[Stable]

Binomial distributions are used to represent situations can that can be thought as the result of \(n\) Bernoulli experiments (here the \(n\) is defined as the size of the experiment). The classical example is \(n\) independent coin flips, where each coin flip has probability p of success. In this case, the individual probability of flipping heads or tails is given by the Bernoulli(p) distribution, and the probability of having \(x\) equal results (\(x\) heads, for example), in \(n\) trials is given by the Binomial(n, p) distribution. The equation of the Binomial distribution is directly derived from the equation of the Bernoulli distribution.

dist_binomial(size, prob)

Arguments

size

The number of trials. Must be an integer greater than or equal to one. When size = 1L, the Binomial distribution reduces to the Bernoulli distribution. Often called n in textbooks.

prob

The probability of success on each trial, prob can be any value in [0, 1].

Details

We recommend reading this documentation on https://pkg.mitchelloharawild.com/distributional/, where the math will render nicely.

The Binomial distribution comes up when you are interested in the portion of people who do a thing. The Binomial distribution also comes up in the sign test, sometimes called the Binomial test (see stats::binom.test()), where you may need the Binomial C.D.F. to compute p-values.

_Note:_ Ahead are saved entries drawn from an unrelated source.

set_option maxHeartbeats 1600000 in
/-- **Gluing a restart onto a Tao-class solution of the FORCED system** (forced twin of
`IsTaoSolutionOn.glue`; the restart step in the proof of Lemarié-Rieusset 2016, Thm. 7.2, for
classical solutions on closed slabs). Let `(u₁, p₁)` be a classical solution with force `f` on
`[0, T₁]` in Tao's class and `(u₂, p₂)` a classical solution with the shifted force `f(· + a)`
on `[0, T₂]` in Tao's class from the restart datum `u₁ a`, where `0 ≤ a < T₁ ≤ a + T₂`, `ν > 0`.
Then there is a Tao-class solution `(w, q)` with force `f` on `[0, a + T₂]` from `u₁ 0` which
coincides with `u₁` on `[0, T₁)`: `w = u₁`, `q = p₁` for `t < T₁` and `w = u₂(· − a)`,
`q = p₂(· − a)` for `t ≥ T₁`; on the overlap `[a, T₁]` the velocities agree by uniqueness of
classical solutions with bounded Sobolev norms
(`IsClassicalNSSolutionOn.velocity_eq_of_hasBoundedSobolevNormsOn`) and the pressures because two
`L²(ℝ³)` functions with the same gradient are equal.
[cite: LemarieRieusset2016, Thm. 7.2 (proof), PDF p. 147] -/
theorem taoClass_glue_forced {T₁ T₂ a : ℝ}
    {f u₁ u₂ : ℝ → EuclideanSpace ℝ (Fin 3) → EuclideanSpace ℝ (Fin 3)}
    {p₁ p₂ : ℝ → EuclideanSpace ℝ (Fin 3) → ℝ}
    (h₁ : IsClassicalNSSolutionOn (Icc 0 T₁) ν f u₁ p₁)
    (hs₁ : HasBoundedSobolevNormsOn (Icc 0 T₁) u₁)
    (hd₁ : HasBoundedSobolevNormsOn (Icc 0 T₁) (timeDerivWithin (Icc 0 T₁) u₁))
    (hq₁ : ∀ n : ℕ, ∃ C : ℝ≥0, ∀ t ∈ Icc 0 T₁, ∫⁻ x, ‖iteratedFDeriv ℝ n (p₁ t) x‖ₑ ^ 2 ≤ C)
    (hc₁ : ContinuousInLpOn (Icc 0 T₁) 2 u₁)
    (h₂ : IsClassicalNSSolutionOn (Icc 0 T₂) ν (fun t => f (t + a)) u₂ p₂)
    (hs₂ : HasBoundedSobolevNormsOn (Icc 0 T₂) u₂)
    (hd₂ : HasBoundedSobolevNormsOn (Icc 0 T₂) (timeDerivWithin (Icc 0 T₂) u₂))
    (hq₂ : ∀ n : ℕ, ∃ C : ℝ≥0, ∀ t ∈ Icc 0 T₂, ∫⁻ x, ‖iteratedFDeriv ℝ n (p₂ t) x‖ₑ ^ 2 ≤ C)
    (hc₂ : ContinuousInLpOn (Icc 0 T₂) 2 u₂)
    (h₂0 : u₂ 0 = u₁ a) (hν : 0 < ν) (hT₂ : 0 < T₂) (ha : 0 ≤ a) (haT : a < T₁)
    (hT : T₁ ≤ a + T₂) :
    ∃ (w : ℝ → EuclideanSpace ℝ (Fin 3) → EuclideanSpace ℝ (Fin 3))
      (q : ℝ → EuclideanSpace ℝ (Fin 3) → ℝ),
      IsClassicalNSSolutionOn (Icc 0 (a + T₂)) ν f w q ∧ w 0 = u₁ 0 ∧
      HasBoundedSobolevNormsOn (Icc 0 (a + T₂)) w ∧
      HasBoundedSobolevNormsOn (Icc 0 (a + T₂)) (timeDerivWithin (Icc 0 (a + T₂)) w) ∧
      (∀ n : ℕ, ∃ C : ℝ≥0, ∀ t ∈ Icc 0 (a + T₂), ∫⁻ x, ‖iteratedFDeriv ℝ n (q t) x‖ₑ ^ 2 ≤ C) ∧
      ContinuousInLpOn (Icc 0 (a + T₂)) 2 w ∧
      (∀ t, t < T₁ → w t = u₁ t) := by
  set b : ℝ := a + T₂ with hb
  have hT₁ : 0 < T₁ := ha.trans_lt haT
  have hT₁a : 0 < T₁ - a := by linarith
  have hT₁b : T₁ ≤ b := hT
  -- the translate of `(u₁, p₁)` by `a`: a classical solution on `[0, T₁ - a]` with force `f(· + a)`
  have hpre₁ : (· + a) ⁻¹' Icc 0 T₁ = Icc (0 - a) (T₁ - a) := preimage_add_const_Icc a 0 T₁
  have hsub₁ : Icc 0 (T₁ - a) ⊆ (· + a) ⁻¹' Icc 0 T₁ := by
    rw [hpre₁]; exact Icc_subset_Icc_left (by linarith)
  have hmemT : ∀ {t : ℝ}, t ∈ Icc 0 (T₁ - a) → t + a ∈ Icc 0 T₁ := fun ht => hsub₁ ht
  have h₁a : IsClassicalNSSolutionOn (Icc 0 (T₁ - a)) ν (fun t => f (t + a)) (fun t => u₁ (t + a))
      (fun t => p₁ (t + a)) :=
    (h₁.comp_add_right a).mono hsub₁ (uniqueDiffOn_Icc hT₁a)
  have hs₁a : HasBoundedSobolevNormsOn (Icc 0 (T₁ - a)) (fun t => u₁ (t + a)) := fun n => by
    obtain ⟨C, hC⟩ := hs₁ n
    exact ⟨C, fun t ht => hC (t + a) (hmemT ht)⟩
  -- the second piece restricted to `[0, T₁ - a]`
  have h₂a : IsClassicalNSSolutionOn (Icc 0 (T₁ - a)) ν (fun t => f (t + a)) u₂ p₂ :=
    h₂.mono (Icc_subset_Icc_right (by linarith)) (uniqueDiffOn_Icc hT₁a)
  have hs₂a : HasBoundedSobolevNormsOn (Icc 0 (T₁ - a)) u₂ :=
    hs₂.mono (Icc_subset_Icc_right (by linarith))
  /- velocity agreement on the overlap `[a, T₁]` -/
  have hV' : ∀ s ∈ Icc 0 (T₁ - a), u₁ (s + a) = u₂ s := by
    intro s hs
    have h0 : (fun t => u₁ (t + a)) 0 = u₂ 0 := by simp [h₂0]
    exact h₁a.velocity_eq_of_hasBoundedSobolevNormsOn h₂a hν.le hT₁a hs₁a hs₂a h0 s hs
  have hV : ∀ t ∈ Icc a T₁, u₁ t = u₂ (t - a) := by
    intro t ht
    have := hV' (t - a) ⟨by linarith [ht.1], by linarith [ht.2]⟩
    simpa using this
  /- pressure agreement on the overlap `[a, T₁]` -/
  have hP : ∀ t ∈ Icc a T₁, p₁ t = p₂ (t - a) := by
    intro t ht
    have hsI : t - a ∈ Icc 0 (T₁ - a) := ⟨by linarith [ht.1], by linarith [ht.2]⟩
    have hgrad : ∀ x, gradient (p₁ (t - a + a)) x = gradient (p₂ (t - a)) x := fun x =>
      h₁a.gradient_pressure_eq_of_eqOn h₂a Subset.rfl Subset.rfl hsI
        (uniqueDiffOn_Icc hT₁a _ hsI) hV' x
    have ht₁ : t ∈ Icc 0 T₁ := ⟨ha.trans ht.1, ht.2⟩
    have ht₂ : t - a ∈ Icc 0 T₂ := ⟨hsI.1, by linarith [hsI.2]⟩
    have hd₁' : Differentiable ℝ (p₁ t) := (h₁.contDiff_pressure ht₁).differentiable (by simp)
    have hd₂' : Differentiable ℝ (p₂ (t - a)) := (h₂.contDiff_pressure ht₂).differentiable (by simp)
    have hD : ∀ x, fderiv ℝ (p₁ t) x = fderiv ℝ (p₂ (t - a)) x := fun x => by
      have hg := hgrad x
      rw [sub_add_cancel] at hg
      unfold gradient at hg
      exact (InnerProductSpace.toDual ℝ (EuclideanSpace ℝ (Fin 3))).symm.injective hg
    have hL2 : ∀ {g : EuclideanSpace ℝ (Fin 3) → ℝ} {C : ℝ≥0},
        (∫⁻ x, ‖iteratedFDeriv ℝ 0 g x‖ₑ ^ 2 ≤ C) → ∫⁻ x, ‖g x‖ₑ ^ 2 < ⊤ := by
      intro g C h
      refine lt_of_le_of_lt (le_of_eq (lintegral_congr fun x => ?_)) (h.trans_lt ENNReal.coe_lt_top)
      rw [← ofReal_norm, ← ofReal_norm, norm_iteratedFDeriv_zero]
    obtain ⟨C₁, hC₁⟩ := hq₁ 0
    obtain ⟨C₂, hC₂⟩ := hq₂ 0
    exact eq_of_fderiv_eq_of_lintegral_sq_lt_top hd₁' hd₂' hD (hL2 (hC₁ t ht₁)) (hL2 (hC₂ _ ht₂))
  /- pointwise descriptions of the glued fields -/
  set w : ℝ → EuclideanSpace ℝ (Fin 3) → EuclideanSpace ℝ (Fin 3) :=
    fun t => if t < T₁ then u₁ t else u₂ (t - a) with hw
  set q : ℝ → EuclideanSpace ℝ (Fin 3) → ℝ := fun t => if t < T₁ then p₁ t else p₂ (t - a) with hq
  have hw₁ : ∀ t, t < T₁ → w t = u₁ t := fun t ht => by simp only [hw, if_pos ht]
  have hq₁' : ∀ t, t < T₁ → q t = p₁ t := fun t ht => by simp only [hq, if_pos ht]
  have hw₂ : ∀ t, a ≤ t → t ≤ b → w t = u₂ (t - a) := fun t hat _ => by
    by_cases htT : t < T₁
    · rw [hw₁ t htT, hV t ⟨hat, htT.le⟩]
    · simp only [hw, if_neg htT]
  have hq₂' : ∀ t, a ≤ t → t ≤ b → q t = p₂ (t - a) := fun t hat _ => by
    by_cases htT : t < T₁
    · rw [hq₁' t htT, hP t ⟨hat, htT.le⟩]
    · simp only [hq, if_neg htT]
  /- the two relatively open pieces -/
  have hI₁ : Icc 0 b ∩ Iio T₁ = Icc 0 T₁ ∩ Iio T₁ := Set.ext fun τ => by
    simp only [mem_inter_iff, mem_Icc, mem_Iio]
    constructor <;> rintro ⟨⟨h0, -⟩, hτ⟩ <;> exact ⟨⟨h0, by linarith⟩, hτ⟩
  have hpre : (· + -a) ⁻¹' Icc 0 T₂ = Icc a b := by
    rw [preimage_add_const_Icc]; congr 1 <;> simp [hb, add_comm]
  have hI₂ : Icc 0 b ∩ Ioi a = ((· + -a) ⁻¹' Icc 0 T₂) ∩ Ioi a := Set.ext fun τ => by
    rw [hpre]
    simp only [mem_inter_iff, mem_Icc, mem_Ioi]
    constructor <;> rintro ⟨⟨h0, hτb⟩, hτ⟩ <;> exact ⟨⟨by linarith, hτb⟩, hτ⟩
  -- smoothness of the translates of `u₂`, `p₂` on `[a, b] × ℝ³`
  have hsm₂u : ContDiffOn ℝ ∞ (uncurry fun t => u₂ (t - a)) (Icc a b ×ˢ univ) := by
    have h : ContDiffOn ℝ ∞ (uncurry fun t => u₂ (t + -a)) (((· + -a) ⁻¹' Icc 0 T₂) ×ˢ univ) :=
      h₂.smooth_velocity.comp_add_right (-a)
    rw [hpre] at h
    simpa [sub_eq_add_neg] using h
  have hsm₂p : ContDiffOn ℝ ∞ (uncurry fun t => p₂ (t - a)) (Icc a b ×ˢ univ) := by
    have h : ContDiffOn ℝ ∞ (uncurry fun t => p₂ (t + -a)) (((· + -a) ⁻¹' Icc 0 T₂) ×ˢ univ) :=
      h₂.smooth_pressure.comp_add_right (-a)
    rw [hpre] at h
    simpa [sub_eq_add_neg] using h
  /- joint smoothness of the glued fields (local) -/
  have hsmooth : ∀ {F : Type} [NormedAddCommGroup F] [NormedSpace ℝ F]
      {g g₁ g₂ : ℝ → EuclideanSpace ℝ (Fin 3) → F}, ContDiffOn ℝ ∞ (uncurry g₁) (Icc 0 T₁ ×ˢ univ) →
      ContDiffOn ℝ ∞ (uncurry g₂) (Icc a b ×ˢ univ) →
      (∀ t, t < T₁ → g t = g₁ t) → (∀ t, a ≤ t → t ≤ b → g t = g₂ t) →
      ContDiffOn ℝ ∞ (uncurry g) (Icc 0 b ×ˢ univ) := by
    intro F _ _ g g₁ g₂ hg₁ hg₂ he₁ he₂
    refine contDiffOn_of_locally_contDiffOn fun z hz => ?_
    obtain ⟨t, x⟩ := z
    have ht : t ∈ Icc 0 b := hz.1
    by_cases htT : t < T₁
    · refine ⟨Iio T₁ ×ˢ univ, isOpen_Iio.prod isOpen_univ, ⟨htT, mem_univ _⟩, ?_⟩
      rw [prod_inter_prod, univ_inter, hI₁]
      refine (hg₁.mono (prod_mono inter_subset_left Subset.rfl)).congr fun z hz => ?_
      obtain ⟨τ, y⟩ := z
      have hτ : τ < T₁ := hz.1.2
      simp only [uncurry_apply_pair, he₁ τ hτ]
    · have hat : a < t := haT.trans_le (not_lt.1 htT)
      refine ⟨Ioi a ×ˢ univ, isOpen_Ioi.prod isOpen_univ, ⟨hat, mem_univ _⟩, ?_⟩
      rw [prod_inter_prod, univ_inter]
      have hsub : Icc 0 b ∩ Ioi a ⊆ Icc a b := fun τ hτ => ⟨le_of_lt hτ.2, hτ.1.2⟩
      refine (hg₂.mono (prod_mono hsub Subset.rfl)).congr fun z hz => ?_
      obtain ⟨τ, y⟩ := z
      have hτ : a < τ := hz.1.2
      have hτb : τ ≤ b := hz.1.1.2
      simp only [uncurry_apply_pair, he₂ τ hτ.le hτb]
  have hsmw : IsSmoothSpaceTimeOn (Icc 0 b) w := hsmooth h₁.smooth_velocity hsm₂u hw₁ hw₂
  have hsmq : IsSmoothSpaceTimeOn (Icc 0 b) q := hsmooth h₁.smooth_pressure hsm₂p hq₁' hq₂'
  /- the one-sided time derivative of the glued velocity -/
  have hD₁ : ∀ t ∈ Icc 0 b, t < T₁ → ∀ x,
      timeDerivWithin (Icc 0 b) w t x = timeDerivWithin (Icc 0 T₁) u₁ t x := by
    intro t ht htT x
    have hev : (fun τ => w τ x) =ᶠ[𝓝 t] fun τ => u₁ τ x := by
      filter_upwards [Iio_mem_nhds htT] with τ hτ
      rw [hw₁ τ hτ]
    simp only [timeDerivWithin_apply]
    rw [(hev.filter_mono nhdsWithin_le_nhds).derivWithin_eq (by rw [hw₁ t htT]),
      ← derivWithin_inter (Iio_mem_nhds htT), hI₁, derivWithin_inter (Iio_mem_nhds htT)]
  have hD₂ : ∀ t ∈ Icc 0 b, ¬ t < T₁ → ∀ x,
      timeDerivWithin (Icc 0 b) w t x = timeDerivWithin (Icc 0 T₂) u₂ (t - a) x := by
    intro t ht htT x
    have hat : a < t := haT.trans_le (not_lt.1 htT)
    have hev : (fun τ => w τ x) =ᶠ[𝓝[Icc 0 b] t] fun τ => u₂ (τ + -a) x := by
      filter_upwards [inter_mem_nhdsWithin (Icc 0 b) (Ioi_mem_nhds hat), self_mem_nhdsWithin]
        with τ hτ hτb
      rw [hw₂ τ (le_of_lt hτ.2) hτb.2, sub_eq_add_neg]
    simp only [timeDerivWithin_apply]
    rw [hev.derivWithin_eq (by rw [hw₂ t hat.le ht.2, sub_eq_add_neg]),
      ← derivWithin_inter (Ioi_mem_nhds hat), hI₂, derivWithin_inter (Ioi_mem_nhds hat)]
    have h := timeDerivWithin_comp_add_right (Icc 0 T₂) u₂ (-a) t x
    simp only [timeDerivWithin_apply] at h
    rw [h, ← sub_eq_add_neg]
  /- membership bookkeeping -/
  have hmem₁ : ∀ {t : ℝ}, t ∈ Icc 0 b → t < T₁ → t ∈ Icc 0 T₁ := fun ht htT => ⟨ht.1, htT.le⟩
  have hmem₂ : ∀ {t : ℝ}, t ∈ Icc 0 b → ¬ t < T₁ → t - a ∈ Icc 0 T₂ := fun {t} ht htT =>
    ⟨by linarith [not_lt.1 htT], by rw [hb] at ht; linarith [ht.2]⟩
  refine ⟨w, q, ⟨hsmw, hsmq, ?_, ?_⟩, ?_, ?_, ?_, ?_, ?_, hw₁⟩
  · -- momentum
    intro t ht x
    by_cases htT : t < T₁
    · rw [hD₁ t ht htT x, hw₁ t htT, hq₁' t htT]
      exact h₁.momentum t (hmem₁ ht htT) x
    · have hat : a ≤ t := (haT.trans_le (not_lt.1 htT)).le
      rw [hD₂ t ht htT x, hw₂ t hat ht.2, hq₂' t hat ht.2]
      have h := h₂.momentum (t - a) (hmem₂ ht htT) x
      simpa using h
  · -- incompressibility
    intro t ht
    by_cases htT : t < T₁
    · rw [hw₁ t htT]; exact h₁.divFree t (hmem₁ ht htT)
    · rw [hw₂ t (haT.trans_le (not_lt.1 htT)).le ht.2]
      exact h₂.divFree (t - a) (hmem₂ ht htT)
  · -- datum
    exact hw₁ 0 hT₁
  · -- Sobolev bounds of `w`
    intro n
    obtain ⟨C₁, hC₁⟩ := hs₁ n
    obtain ⟨C₂, hC₂⟩ := hs₂ n
    refine ⟨max C₁ C₂, fun t ht => ?_⟩
    by_cases htT : t < T₁
    · rw [hw₁ t htT]
      exact (hC₁ t (hmem₁ ht htT)).trans (ENNReal.coe_le_coe.2 (le_max_left _ _))
    · rw [hw₂ t (haT.trans_le (not_lt.1 htT)).le ht.2]
      exact (hC₂ (t - a) (hmem₂ ht htT)).trans (ENNReal.coe_le_coe.2 (le_max_right _ _))
  · -- Sobolev bounds of `∂ₜw`
    intro n
    obtain ⟨C₁, hC₁⟩ := hd₁ n
    obtain ⟨C₂, hC₂⟩ := hd₂ n
    refine ⟨max C₁ C₂, fun t ht => ?_⟩
    by_cases htT : t < T₁
    · have heq : timeDerivWithin (Icc 0 b) w t = timeDerivWithin (Icc 0 T₁) u₁ t :=
        funext fun x => hD₁ t ht htT x
      rw [heq]
      exact (hC₁ t (hmem₁ ht htT)).trans (ENNReal.coe_le_coe.2 (le_max_left _ _))
    · have heq : timeDerivWithin (Icc 0 b) w t = timeDerivWithin (Icc 0 T₂) u₂ (t - a) :=
        funext fun x => hD₂ t ht htT x
      rw [heq]
      exact (hC₂ (t - a) (hmem₂ ht htT)).trans (ENNReal.coe_le_coe.2 (le_max_right _ _))
  · -- Sobolev bounds of `q`
    intro n
    obtain ⟨C₁, hC₁⟩ := hq₁ n
    obtain ⟨C₂, hC₂⟩ := hq₂ n
    refine ⟨max C₁ C₂, fun t ht => ?_⟩
    by_cases htT : t < T₁
    · rw [hq₁' t htT]
      exact (hC₁ t (hmem₁ ht htT)).trans (ENNReal.coe_le_coe.2 (le_max_left _ _))
    · rw [hq₂' t (haT.trans_le (not_lt.1 htT)).le ht.2]
      exact (hC₂ (t - a) (hmem₂ ht htT)).trans (ENNReal.coe_le_coe.2 (le_max_right _ _))
  · -- `w ∈ C([0, b]; L²)`: on `[0, m₀]` it is `u₁`, on `[a, b]` it is `u₂(· - a)`
    set m₀ : ℝ := (a + T₁) / 2 with hm₀
    have ham₀ : a < m₀ := by rw [hm₀]; linarith
    have hm₀T : m₀ < T₁ := by rw [hm₀]; linarith
    have hK₁ : ContinuousInLpOn (Icc 0 m₀) 2 w :=
      (hc₁.mono (Icc_subset_Icc_right hm₀T.le)).congr_eqOn fun t ht =>
        (hw₁ t (ht.2.trans_lt hm₀T)).symm
    have hK₂ : ContinuousInLpOn (Icc a b) 2 w := by
      have h := hc₂.comp_add_right (-a)
      rw [hpre] at h
      exact h.congr_eqOn fun t ht => by rw [hw₂ t ht.1 ht.2, sub_eq_add_neg]
    have hunion : Icc 0 m₀ ∪ Icc a b = Icc 0 b := by
      refine Subset.antisymm (union_subset (Icc_subset_Icc_right (by linarith))
        (Icc_subset_Icc_left ha)) fun t ht => ?_
      rcases le_or_gt t m₀ with h | h
      · exact Or.inl ⟨ht.1, h⟩
      · exact Or.inr ⟨(ham₀.trans h).le, ht.2⟩
    rw [← hunion]
    exact hK₁.union_of_isClosed hK₂ isClosed_Icc isClosed_Icc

In the following, let \(X\) be a Binomial random variable with parameter size = \(n\) and p = \(p\). Some textbooks define \(q = 1 - p\), or called \(\pi\) instead of \(p\).

Support: \(\{0, 1, 2, ..., n\}\)

Mean: \(np\)

Variance: \(np \cdot (1 - p) = np \cdot q\)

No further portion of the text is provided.